スマホは会話を盗聴しているのか? Google、Facebook、Amazon… 英紙が検証結果を公開

2023年4月13日(木)11時30分 tocana

 計画中の海外旅行について通話の中でそれとなく口にしてからというものの、スマホ画面に海外ツアーの広告表示が増えたような気がする——!? はたしてスマホはユーザーが発する言葉を逐一聞いているのだろうか。


スマホは“盗聴”しているのか?

 スマホがユーザーの声をすべて聞いて録音しているという、まことしやかな話は本当なのか? 英紙「Daily Mail」の記者が検証していて興味深い。


 検証チームは22歳のロビンという名前の架空の男性を“キャラ設定”し、彼が使うAndroid搭載のSamsungのスマホを新たに購入してGoogleアカウントとFacebookアカウントを作成した。


 設定されたロビンの最近の関心事はヨーロッパへの旅行と、自宅の床の張り替えということで、スマホの近くでそれらに関する発言を何度も繰り返し行ったのだ。その一方で、それらに関することでネット検索や音声アシスタント機能を使うことを厳に戒めた。もしもスマホがユーザーの声を聞いていてそれを活用しているのだとすれば、そのうちにスマホの画面に海外ツアー商品や、内装工事関係の広告があらわれてくるかもしれない。


 ロビンの声だけでヨーロッパ旅行と床の張り替えについて数日間、スマホのかたわらで発言してみたのだが、少なくともこの日数ではスマホの広告に海外ツアー商品や内装工事の広告が表示されることはなかったということだ。


 イギリスのコンピュータセキュリティ会社「Barrier Networks」でネットワークセキュリティを管理しているジョーダン・ シュローダー氏は「Daily Mail」に、これらのデバイスは必要な情報収集を個々のユーザー単位で行っているのではないと語っている。


 個人に紐づけた音声情報の収集は莫大なデータ量になり、収集したところでコストに見合わないということだ。そもそもアカウントを作成した時点でGoogleなどはすでにその個人に関するかなりのことを知っているので、音声情報のデータはほぼ無価値であるとシュローダー氏は説明している。
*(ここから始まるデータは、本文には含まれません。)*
import Literature.MathematicalPhysics.QuantumLattice.OverlapKernelTools
import Literature.MathematicalPhysics.QuantumLattice.WilsonDiracLowerBound
import Literature.Analysis.SpecialFunctions.LegendreGeneratingBound
import HarnessLib

/-!
# Discharge of `HJLLocality`: locality of Neuberger's overlap kernel (Hernández–Jansen–Lüscher 1999)

Topic `Literature/MathematicalPhysics/QuantumLattice`; namespace `Literature.MathematicalPhysics.QuantumLattice`.
Proves the named fact `HJLLocality ρ` of `OverlapLocality.lean` for every group `G`, every colour representation
`ρ : G →* Matrix (Fin N) (Fin N) ℂ`, on every periodic lattice `(ℤ/L)⁴` (`HJLLocality_holds`), following the
printed proof of [HernandezJansenLuscher1999] (a sibling file because the proof needs `WilsonDiracLowerBound` and
`WilsonDiracRangeOne`, which import `OverlapLocality`):

* conjunct (1), the gap `A†A ≥ 1 − 30ε` under admissibility [(2.16), App. C] — `hjl_gap`: the tree's Neuberger
  bound `wilsonDirac_normSq_mulVec_ge_of_plaquette` [Neuberger2000Bounds] at `m = −1`, `δ = ε`, after noting
  that `‖1 − ρ(U_p)‖` is orientation independent (`norm_one_sub_rep_plaquetteHolonomy_swap`);
* conjunct (2), the Legendre-expansion locality [(2.5)–(2.12), torus transcription] — `hjl_legendre_locality`:
  with `Q = D_Wᴴ D_W`, `spec Q ⊆ [u, v]` (quadratic-form hypotheses), `c = (v+u)/(v−u) = cosh θ`, `t = e^{−θ}`,
  `κ = (4t/(v−u))^{1/2}` and `z = (v+u−2Q)/(v−u)`: the Legendre generating function
  (`hasSum_legendre_generating`, the tree's Gegenbauer theory at `λ = 1/2`) gives at every eigenvalue
  `s^{-1/2} = κ Σ_k t^k P_k(ζ(s))` (`1 + t² = 2tc`, `1 − 2ζt + t² = 4ts/(v−u)`), hence
  `Q^{-1/2} = κ Σ_k t^k P_k(z)` block by block; `P_k(z)(x,y) = 0` for `2k < ‖x−y‖₁` because `P_k ∘ ζ` is a
  polynomial of degree `≤ k` and `Q` has taxi range `2` [(2.11)]; `‖P_k(z)(x,y)‖ ≤ ‖P_k(z)‖ ≤ sup_{[−1,1]}|P_k| ≤ 1`;
  so `‖G(x,y)‖ ≤ κ Σ_{2k ≥ d} t^k = κ t^{⌈d/2⌉}/(1−t) ≤ κ/(1−t) · e^{−θd/2}` [(2.12)].

No definitions, no new named facts; net effect: the fact `HJLLocality` is discharged.

## References
* P. Hernández, K. Jansen, M. Lüscher, *Locality properties of Neuberger's lattice Dirac operator*,
  Nucl. Phys. B 552 (1999) 363–378, arXiv:hep-lat/9808010, §2, App. C. [HernandezJansenLuscher1999]
* H. Neuberger, Phys. Rev. D 61 (2000) 085015, arXiv:hep-lat/9911004. [Neuberger2000Bounds]
* G. E. Andrews, R. Askey, R. Roy, *Special Functions*, CUP 1999, §6.4. [AndrewsAskeyRoy1999]
-/

noncomputable section

open Matrix Finset
open Literature.Probability.LatticeModels (TorusSite)
open Literature.MathematicalPhysics.QuantumFieldTheory

namespace Literature.MathematicalPhysics.QuantumLattice

/-! ### The locality bound (HJL (2.12)) -/

section Locality

open scoped Matrix.Norms.L2Operator
open Literature.Analysis.SpecialFunctions

variable {L N : ℕ} {G : Type*} [Group G] (ρ : G →* Matrix (Fin N) (Fin N) ℂ)

/-- **The Legendre-expansion locality bound** [(2.12), torus transcription]: if
`u ≤ D_Wᴴ D_W ≤ v` as quadratic forms with `0 < u < v`, then the kernel of `(D_Wᴴ D_W)^{-1/2}` obeys
`‖G(x,y)‖ ≤ κ/(1−t) · exp(−θ‖x−y‖₁/2)` with HJL's constants. Proof as printed: `(A†A)^{-1/2} = κ Σ_k t^k P_k(z)`
(Legendre generating function at the spectrum), `P_k(z)(x,y) = 0` for `2k < ‖x−y‖₁` (`z` has taxi range `2`),
`‖P_k(z)‖ ≤ 1`, and the geometric tail. [cite: HernandezJansenLuscher1999, (2.5)–(2.12)] -/
theorem hjl_legendre_locality [NeZero L] (hρ : ∀ g, ρ g ∈ Matrix.unitaryGroup (Fin N) ℂ)
    (U : GaugeConfig 4 L G) (m u v : ℝ) (hu : 0 < u) (huv : u < v)
    (hlow : ∀ ψ : TorusSite 4 L × Fin N × Fin 4 → ℂ,
      u * ∑ i, ‖ψ i‖ ^ 2 ≤ ∑ i, ‖(wilsonDirac ρ U m 1 *ᵥ ψ) i‖ ^ 2)
    (hup : ∀ ψ : TorusSite 4 L × Fin N × Fin 4 → ℂ,
      ∑ i, ‖(wilsonDirac ρ U m 1 *ᵥ ψ) i‖ ^ 2 ≤ v * ∑ i, ‖ψ i‖ ^ 2)
    (x y : TorusSite 4 L) :
    ‖siteBlock (cfc (fun s : ℝ => (Real.sqrt s)⁻¹)
        ((wilsonDirac ρ U m 1)ᴴ * wilsonDirac ρ U m 1)) x y‖ ≤
      hjlKappa u v / (1 - hjlT u v) * Real.exp (-(hjlTheta u v * torusTaxiDist x y / 2)) := by
  set D := wilsonDirac ρ U m 1 with hD
  set Q := Dᴴ * D with hQdef
  have hQ : Q.IsHermitian := Matrix.isHermitian_conjTranspose_mul_self D
  -- the constants
  have hvu : 0 < v - u := by linarith
  set c : ℝ := (v + u) / (v - u) with hc
  have hc1 : 1 < c := by rw [hc, lt_div_iff₀ hvu]; linarith
  set t : ℝ := hjlT u v with ht
  set κ : ℝ := hjlKappa u v with hκ
  have ht_def : t = Real.exp (-Real.arcosh c) := rfl
  have ht0 : 0 < t := Real.exp_pos _
  have ht1 : t < 1 := by
    rw [ht_def, Real.exp_lt_one_iff]
    exact neg_lt_zero.mpr (Real.arcosh_pos hc1)
  have htc : 1 + t ^ 2 = 2 * t * c := by
    have h1 : Real.cosh (Real.arcosh c) = c := Real.cosh_arcosh hc1.le
    rw [Real.cosh_eq, show Real.exp (Real.arcosh c) = t⁻¹ by
      rw [ht_def, Real.exp_neg, inv_inv], ← ht_def] at h1
    field_simp at h1
    nlinarith [h1]
  have hκ0 : 0 ≤ κ := Real.sqrt_nonneg _
  have hκ_def : κ = Real.sqrt (4 * t / (v - u)) := rfl
  -- spectral data
  have hev : ∀ i, u ≤ hQ.eigenvalues i ∧ hQ.eigenvalues i ≤ v :=
    eigenvalues_mem_Icc_of_quadratic_bounds D hlow hup hQ
  -- the affine map onto [-1, 1]
  set ζ : ℝ → ℝ := fun s => (v + u - 2 * s) / (v - u) with hζdef
  have hζ : ∀ s, u ≤ s → s ≤ v → |ζ s| ≤ 1 := by
    intro s hs1 hs2
    rw [hζdef, abs_le]
    constructor
    · rw [le_div_iff₀ hvu]; linarith
    · rw [div_le_iff₀ hvu]; linarith
  -- the scalar identity on [u, v]
  have hscalar : ∀ s, u ≤ s → s ≤ v →
      HasSum (fun k : ℕ => κ * t ^ k * gegenbauerSum (1 / 2) k (ζ s)) ((Real.sqrt s)⁻¹) := by
    intro s hs1 hs2
    have hs0 : 0 < s := hu.trans_le hs1
    have hgen := hasSum_legendre_generating (hζ s hs1 hs2) (r := t)
      (by rw [abs_of_pos ht0]; exact ht1)
    have hval : 1 - 2 * ζ s * t + t ^ 2 = 4 * t * s / (v - u) := by
      have : 1 - 2 * ζ s * t + t ^ 2 = (1 + t ^ 2) - 2 * t * ζ s := by ring
      rw [this, htc, hζdef, hc]
      field_simp
      ring
    have hval2 : κ * (1 - 2 * ζ s * t + t ^ 2) ^ (-(1 / 2 : ℝ)) = (Real.sqrt s)⁻¹ := by
      rw [hval, hκ_def, Real.rpow_neg (div_nonneg (by positivity) hvu.le), ← Real.sqrt_eq_rpow, ← div_eq_mul_inv,
        ← Real.sqrt_div' _ (div_nonneg (by positivity) hvu.le), show 4 * t / (v - u) / (4 * t * s / (v - u)) = s⁻¹ by
          field_simp, Real.sqrt_inv]
    have h3 := hgen.mul_left κ
    rw [hval2] at h3
    have hfun : (fun k : ℕ => κ * t ^ k * gegenbauerSum (1 / 2) k (ζ s)) =
        fun n : ℕ => κ * (gegenbauerSum (1 / 2) n (ζ s) * t ^ n) := by
      funext k; ring
    rw [hfun]
    exact h3
  -- the operator identity, block by block
  have hmat : HasSum (fun k : ℕ => ((κ * t ^ k : ℝ) : ℂ) •
      cfc (fun s : ℝ => gegenbauerSum (1 / 2) k (ζ s)) Q) (cfc (fun s : ℝ => (Real.sqrt s)⁻¹) Q) :=
    hasSum_smul_cfc_of_hasSum_eigenvalues hQ (fun k s => gegenbauerSum (1 / 2) k (ζ s)) _
      (fun k => κ * t ^ k) fun i => hscalar _ (hev i).1 (hev i).2
  have hblk : HasSum (fun k : ℕ => ((κ * t ^ k : ℝ) : ℂ) •
      siteBlock (cfc (fun s : ℝ => gegenbauerSum (1 / 2) k (ζ s)) Q) x y)
      (siteBlock (cfc (fun s : ℝ => (Real.sqrt s)⁻¹) Q) x y) :=
    hmat.map (AddMonoidHom.mk' (fun M : Matrix (TorusSite 4 L × Fin N × Fin 4)
      (TorusSite 4 L × Fin N × Fin 4) ℂ => siteBlock M x y) (fun _ _ => rfl))
      (continuous_id.matrix_submatrix _ _)
  -- vanishing of the short-range terms
  have hvanish : ∀ k : ℕ, 2 * k < torusTaxiDist x y →
      siteBlock (cfc (fun s : ℝ => gegenbauerSum (1 / 2) k (ζ s)) Q) x y = 0 := by
    intro k hk
    obtain ⟨q, hqdeg, hqeval⟩ :=
      exists_polynomial_gegenbauerSum_affine (1 / 2) k ((v + u) / (v - u)) (-2 / (v - u))
    have hfun : (fun s : ℝ => gegenbauerSum (1 / 2) k (ζ s)) = fun s => q.eval s := by
      funext s
      rw [hqeval, hζdef]
      congr 1
      field_simp
      ring
    have hcfc : cfc (fun s : ℝ => gegenbauerSum (1 / 2) k (ζ s)) Q = Polynomial.aeval Q q := by
      rw [hfun]
      exact cfc_polynomial q Q hQ.isSelfAdjoint
    ext i j
    rw [siteBlock_apply, hcfc]
    exact aeval_apply_eq_zero_of_taxiRange
      (conjTranspose_mul_wilsonDirac_apply_eq_zero_of_two_lt ρ hρ U m) q _ _
      (by calc q.natDegree * 2 ≤ k * 2 := Nat.mul_le_mul_right 2 hqdeg
            _ < torusTaxiDist x y := by omega)
  -- the uniform bound on the Legendre terms
  have hnorm1 : ∀ k : ℕ, ‖siteBlock (cfc (fun s : ℝ => gegenbauerSum (1 / 2) k (ζ s)) Q) x y‖ ≤ 1 := by
    intro k
    refine (norm_siteBlock_le _ x y).trans ?_
    rw [hQ.cfc_eq, Matrix.IsHermitian.cfc, Unitary.conjStarAlgAut_apply]
    refine l2_opNorm_unitary_conj_diagonal_le _ (hQ.eigenvectorUnitary).2 _ zero_le_one fun i => ?_
    simp only [Function.comp_apply, RCLike.norm_ofReal]
    exact abs_gegenbauerSum_half_le_one k (hζ _ (hev i).1 (hev i).2)
  -- the geometric tail
  set d : ℕ := torusTaxiDist x y with hd
  set k₀ : ℕ := (d + 1) / 2 with hk₀
  have hg : HasSum (fun k : ℕ => if k < k₀ then (0 : ℝ) else κ * t ^ k) (κ * t ^ k₀ / (1 - t)) := by
    have h1 : HasSum (fun k : ℕ => κ * t ^ k₀ * t ^ k) (κ * t ^ k₀ * (1 - t)⁻¹) :=
      (hasSum_geometric_of_lt_one ht0.le ht1).mul_left (κ * t ^ k₀)
    rw [div_eq_mul_inv]
    rw [← hasSum_nat_add_iff' k₀]
    have hzero : ∑ i ∈ Finset.range k₀, (if i < k₀ then (0 : ℝ) else κ * t ^ i) = 0 :=
      Finset.sum_eq_zero fun i hi => by rw [if_pos (Finset.mem_range.mp hi)]
    rw [hzero, sub_zero]
    have hfun : (fun k : ℕ => if k + k₀ < k₀ then (0 : ℝ) else κ * t ^ (k + k₀)) =
        fun k : ℕ => κ * t ^ k₀ * t ^ k := by
      funext k
      rw [if_neg (by omega), pow_add]
      ring
    rw [hfun]
    exact h1
  have hbound : ∀ k : ℕ, ‖((κ * t ^ k : ℝ) : ℂ) •
      siteBlock (cfc (fun s : ℝ => gegenbauerSum (1 / 2) k (ζ s)) Q) x y‖ ≤
      (if k < k₀ then (0 : ℝ) else κ * t ^ k) := by
    intro k
    split_ifs with hk
    · rw [hvanish k (by omega), smul_zero, norm_zero]
    · rw [norm_smul, Complex.norm_real, Real.norm_eq_abs, abs_of_nonneg (by positivity)]
      calc κ * t ^ k * ‖siteBlock (cfc (fun s : ℝ => gegenbauerSum (1 / 2) k (ζ s)) Q) x y‖
          ≤ κ * t ^ k * 1 := by gcongr; exact hnorm1 k
        _ = κ * t ^ k := mul_one _
  have hfinal := HasSum.norm_le_of_bounded hblk hg hbound
  refine hfinal.trans ?_
  rw [exp_neg_hjlTheta_mul]
  have hpow : t ^ k₀ ≤ t ^ ((d : ℝ) / 2) := by
    rw [← Real.rpow_natCast]
    refine Real.rpow_le_rpow_of_exponent_ge ht0 ht1.le ?_
    rw [div_le_iff₀ (by norm_num : (0 : ℝ) < 2)]
    have : d ≤ k₀ * 2 := by omega
    exact_mod_cast this
  have h1t : 0 < 1 - t := by linarith
  calc κ * t ^ k₀ / (1 - t) = κ / (1 - t) * t ^ k₀ := by ring
    _ ≤ κ / (1 - t) * t ^ ((d : ℝ) / 2) := mul_le_mul_of_nonneg_left hpow (by positivity)

end Locality


/-! ### The gap (HJL (2.16)) and the discharge of `HJLLocality` -/

section Discharge

open scoped Matrix.Norms.L2Operator

variable {L N : ℕ} {G : Type*} [Group G] (ρ : G →* Matrix (Fin N) (Fin N) ℂ)

omit ρ in
/-- Reversing the orientation of a plaquette inverts its holonomy. [folklore] -/
private theorem plaquetteHolonomy_rev {d : ℕ} (U : GaugeConfig d L G) (x : Site d L) (i j : Fin d) :
    plaquetteHolonomy U x j i = (plaquetteHolonomy U x i j)⁻¹ := by
  simp only [plaquetteHolonomy, _root_.mul_inv_rev, inv_inv, mul_assoc]

/-- The plaquette deviation `‖1 − ρ(U_p)‖` does not depend on the orientation of `p`
(`ρ(U_p⁻¹) = ρ(U_p)ᴴ` and `‖Xᴴ‖ = ‖X‖`). [cite: HernandezJansenLuscher1999, (2.15)] -/
theorem norm_one_sub_rep_plaquetteHolonomy_swap (hρ : ∀ g, ρ g ∈ Matrix.unitaryGroup (Fin N) ℂ)
    (U : GaugeConfig 4 L G) (y : TorusSite 4 L) (μ ν : Fin 4) :
    ‖(1 : Matrix (Fin N) (Fin N) ℂ) - ρ (plaquetteHolonomy U y ν μ)‖ =
      ‖(1 : Matrix (Fin N) (Fin N) ℂ) - ρ (plaquetteHolonomy U y μ ν)‖ := by
  rw [plaquetteHolonomy_rev, ← star_rep_eq_rep_inv ρ hρ, star_eq_conjTranspose,
    ← Matrix.l2_opNorm_conjTranspose ((1 : Matrix (Fin N) (Fin N) ℂ) - ρ (plaquetteHolonomy U y μ ν)),
    conjTranspose_sub, conjTranspose_one]

/-- **The gap `A†A ≥ 1 − 30ε` under admissibility** [(2.16), App. C]: the tree's Neuberger bound
`wilsonDirac_normSq_mulVec_ge_of_plaquette` at `m = −1`, `δ = ε` (admissibility is stated for positively
oriented plaquettes; the deviation norm is orientation independent). [cite: HernandezJansenLuscher1999, (2.16)] -/
theorem hjl_gap [NeZero L] (hρ : ∀ g, ρ g ∈ Matrix.unitaryGroup (Fin N) ℂ) (U : GaugeConfig 4 L G)
    (ε : ℝ) (hU : IsNormAdmissible ρ U ε) (ψ : TorusSite 4 L × Fin N × Fin 4 → ℂ) :
    (1 - 30 * ε) * ∑ i, ‖ψ i‖ ^ 2 ≤ ∑ i, ‖(wilsonDirac ρ U (-1) 1 *ᵥ ψ) i‖ ^ 2 := by
  have hε := hU.nonneg
  have h := wilsonDirac_normSq_mulVec_ge_of_plaquette ρ hρ U (-1) le_rfl ε hε
    (fun y μ ν hne => by
      rcases lt_or_gt_of_ne hne with h | h
      · exact hU (y, ⟨(μ, ν), h⟩)
      · rw [← norm_one_sub_rep_plaquetteHolonomy_swap ρ hρ]
        exact hU (y, ⟨(ν, μ), h⟩)) ψ
  norm_num at h
  exact h

/-- **Discharge of the named fact `HJLLocality`** (Hernández–Jansen–Lüscher 1999, (2.16) and (2.12) on
every periodic lattice): conjunct (1) is `hjl_gap`, conjunct (2) is `hjl_legendre_locality`.
[cite: HernandezJansenLuscher1999, (2.16) and (2.12)] -/
theorem HJLLocality_holds : HJLLocality ρ :=
  ⟨fun hρ _ _ U ε hU ψ => hjl_gap ρ hρ U ε hU ψ,
    fun hρ _ _ U m u v _ _ hu huv hlow hup x y =>
      hjl_legendre_locality ρ hρ U m u v hu huv hlow hup x y⟩

end Discharge

end Literature.MathematicalPhysics.QuantumLattice

end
 したがって発言や会話がスマホに“盗聴”されていると心配する必要はほぼないようである。


やろうと思えば“盗聴”できる

 ひとまずホッとひと安心ということになるのかもしれないが、もちろん音声アシスタント機能を使ったり、ネット検索をしたりすれば話はまったく違ってくる。


「オーケー、Google」や「ヘイ、Siri」などの“ウェイクワード”が使える状態にあるということは、デバイスは常にユーザーの声を聞いているからである。


「音声アシスタントが“キーワード”を聞くことができるようになっている場合、Google、Apple、およびAmazonは常にあなたの話を聞いています。サウンドのサンプルは、アルゴリズムを改善するための分析のためにサーバーに定期的に送信されます。そしてこれらのサンプルは、分析のためにアルゴリズムに送信する前に、音をより適切に分類するために最初に人間の担当者に送られることがあります」(シュローダー氏)


 考えてみれば当然のことだが、音声アシスタント機能を使っている限りはその付近での会話や発言は“盗聴”されていることになる。そしてやろうと思えばそれを人間のスタッフが聞くこともできるのだ。


 Google、Apple、Amazonもこうして集められた“無価値な”データは定期的に消去しており、たとえばGoogleアカウントではユーザーについてログに記録しているすべてを確認できるページを提供するなど透明化を担保している。


真のリスクは“ターゲット”にされること

 シュローダー氏によれば本当のリスクは、ユーザーがダウンロードした可能性のある不正なアプリにあると言及している。その多くはユーザーに気づかれないような方法で、そのアプリがデバイスのマイクやカメラにアクセスすることを許可してしまうように設計されているという。疑わしいアプリは削除するなどの配慮が求められていることは間違いない。


 そして最大のリスクは、個人が特定の目的のために“ターゲット”にされた場合であるとシュローダー氏は説明する。


 その個人が行っているすべてのことを知ることに価値がある場合、この種の対象を絞った監視は、経済的および技術的により理にかなっており、多くにとっての無価値なデータは一転して収集すべき価値のあるデータとなるのである。


 通話を傍受し、位置を追跡し、その活動を“監視”できるスパイウェア「Pegasus」は実際にいくつかの国でターゲットとなった人権活動家、ジャーナリスト、政治家に使用されていることがわかり問題になっている。


“ターゲット”にされてしまった個人がどうやって個人情報を守っていけばいいのか。それは今やプライバシーの問題を超えた社会問題になっていると言って過言ではないのだろう。